Sunday, March 28, 2010

identity

I was looking at my "about me" thing on facebook. I deleted it and went to re write it and got stuck. I would start to type something and then delete it....this happened 3,4, 5,6 times.I sat and thought about it. How do you define yourself in words? what do you say about yourself to give people an impression of who you are?
IS IT POSSIBLE??


to write out who we are....give people a sense of us in a paragraph? I bet I could ask my closest friends..the ones who know my heart... I am sure they would do a better job than I.

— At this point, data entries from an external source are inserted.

import Summits.QuantumFields.YangMills.Theorems.BalabanUVNodesN16WilsonLoopsGaugeOrbit
import Summits.QuantumFields.YangMills.Theorems.BalabanUVNodesN16Eq42FirstMomentGauge
import Summits.QuantumFields.YangMills.Theorems.BalabanUVNodesN18BoxStokesGrowth
import HarnessLib

/-!
# YM-DAG node N16 (NE3), the located averaging pin (42) ↔ (0.4) — part 24: PLAQUETTE LASSOS GENERATE — the based closed Wilson loops of ANY configuration on `ℤᵈ`
# are products of based plaquette lassos (non-abelian lattice Stokes in GENERATOR form), so ONE `c` conjugating the based plaquette lassos of `B` into those of `A`
# conjugates every based closed loop and gives `B = A^{κ}`; part 19's ∕ part 14's (defect) criterion REDUCED TO PLAQUETTE LASSOS + POLYAKOV WORDS

Cell `pub-ymgap`, width seat `pub-ymgap-dag-n16-w3` (director-ym №197 ∕ HUMAN RULING D-0149), generation 8; part 24 of the W1b lineage (part 19 p627023
`…N16WilsonLoopsGaugeOrbit`: `eq_gaugeAct_of_hol_conj`, `exists_unitary_periodic_gauge_iff_hol_conj`, `defect_iff_hol_conj`; part 8 p606616 `hiPart_add_e`∕`loPart_add_e`).
`--kind proof --supports stmt-QuantumFields-27366 --as helper` (K3⁸; count-neutral; 0 `def`).  `bears_on: R4∕N16`.  g7's «Not done: Lasso∕Stokes reduction of the loop
criterion to plaquettes + Polyakov lines».

THE POINT.  Part 19 read part 14's (defect) clause off ALL based torus-closed Wilson loops of the two averages; part 18's trace test and v6's numerics look at ONE coarse
plaquette at a time.  This file closes the gap between the two: on `ℤᵈ`, for any group `G` and any configurations `A, B`,
 * §1 THE LADDER RECURSION AS A FACTORISATION OF BASED LASSOS: b07's `hol_ladder_cons` (`V(ladder (l :: Q)) = (g·V(ladder Q)·g⁻¹)·V(∂p_l)`) says the based
   ladder lasso `q ++ ladder (l :: Q) μ ++ q⁻¹` has the holonomy of (the based ladder lasso with path `q ++ [l]`, rungs `Q`) · (the based plaquette lasso
   `q ++ lplaqWord l μ ++ q⁻¹`) (`hol_ladderLasso_cons`); hence ★ `ladderLasso_conj_of_plaqLasso_conj`: ONE `c` conjugating every based plaquette lasso of `B` into
   that of `A` conjugates every based ladder lasso (induction on the rungs).
 * §2 PART 19's BOND LOOP IS A LADDER LASSO: `Γ_{x₀,x} ∪ ⟨x, x+e_μ⟩ ∪ (−Γ_{x₀,x+e_μ})` has the holonomy of the based ladder lasso with path `Γ(hiPart_μ v) ++ seg μ v_μ`
   and rungs `Γ(loPart_μ v)`, `v = x − x₀` (`hol_bondLoop_eq_hol_ladderLasso`; `B7Prop9General.treeWord_split` and b07's `hol_seg_succ` — both signs of `v_μ` at once).
 * §3 ★★★ `eq_gaugeAct_of_plaqLasso_conj`: conjugate based plaquette lassos ⇒ `B = A^{κ}` with part 19's DISPLAYED `κ(x) = P_B(x)⁻¹·c·P_A(x)` (part 19's reconstruction
   uses bond loops only — `eq_gaugeAct_of_bondLoop_conj`); ★★ `hol_closed_conj_of_plaqLasso_conj` (GENERATION): then EVERY based closed word is `c`-conjugate
   (`κ(x₀) = c`); `hol_closed_conj_iff_plaqLasso_conj`.
 * §4 (`G = U(N)`, periodic data) ★★ `exists_unitary_periodic_gauge_iff_plaqLasso_conj` and ★★ `defect_iff_plaqLasso_conj`: part 19's characterisations with the
   closed-loop clause CUT DOWN to based plaquette lassos (the Polyakov clause unchanged) — part 14's (defect) clause for two schemes holds on `C` iff for every
   `U ∈ C` one unitary `c_U` conjugates the based plaquette lassos and the based Polyakov-type words of `avgIterS s₂ k U` into those of `avgIterS s₁ k U`.
HONEST FRAMING.  [folklore] word combinatorics BY NAME over b07 (`ladder`, `hol_ladder_cons`, `lplaqWord`, `hol_seg_succ`, `hol_revWord'`), `B7Prop9General.treeWord_split`,
parts 8∕19, dag-n18-w3's `YMDAG.N18.BoxStokes.disp_ladder`; 0 `def`, 0 `sorry`; nothing of [Balaban1985Averaging] asserted; no minimiser; K3⁸∕K3⁷ stubs NOT touched; N16 ∕ NE3 NOT discharged; count-neutral (typed 28∕28 ·
discharged 5∕28 — unmoved).  One finite four-torus programme at fixed `ε` — the Yang–Mills mass gap (Clay) is NOT proved by any of this; R4 closes the conditional
finite-𝕋⁴ rung `BalabanLadder.UV` only; nothing continuum ∕ ℝ⁴ ∕ OS.
-/

set_option autoImplicit false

Or better yet...could I look to the creator of the universe...the one who formed me in my mothers womb to tell me a little bit about who I am and what He intended me to be...

psalm 139 13-15
for you created my inmost being
you knit me together in my mothers room
I will praise you because I am fearfully and wonderfully made
your works are wonderful
i know that full well
my frame was not hidden from you
when i was made in the secret place
when i was woven together in the depths of the earth.

You see, all too often we are defined by the wrong things. WE PUT OUR IDENTITY IN THINGS THAT ARE FLEETING.THINGS THAT FADE AWAY.
We become defined by our marriages , I have many times been "Andrews wife"

We become defined by our children , I have many times been "Romans mom"

We become defined by our education or career "what do you do?" or "Im JUST a stay at home mom"

We are defined by how we look and how we act..the things we spend our time in...what we spend our money on...
You see, I could put my identity and happiness in Andrew (who is in my opinion the greatest man on the planet) but ultimatley he is going to let me down because he is human. This is not to say that i believe he will have an affair or start drinking heavily etc...(although he is not above that.) But he is going to hurt me and I hurt him.we are human..and we fail. Not to mention the face that the mortality rate these days (Pastor Greg) is right around 100 percent. Every day is a gift and we may not have tomorow...as i learned when my mom died when i was 20. Yes, YOU are going to die. Are you ready for whats next?? You can not put your hope in a person when our flesh is dying with every passing day.

Then again, I could put my identity and happiness in a house or car or the quest for more money so I can have a happier and more relaxing life.But these things too, are temporary..and really are they worth putting your identity in?

Everyday I fight against my own selfishness to have the perspective God intended for me to have. I fight everyday to place my identity in him..and not in how much i can accomplish or how i look or how perfect i can make everything on my own terms. I find any time I get depressed or in a funk it is because i have been trying to do things my own way and on my own terms.

He loves me (and you) so much that He wants to be our everything which is why he left us His love letter. When He is our identity we can never fail because we have our hope in something that is eternal and everlasting.

Psalm 90:2
Before the mountains were born or you brought forth the earth and the world, from everlasting to everlasting you are God.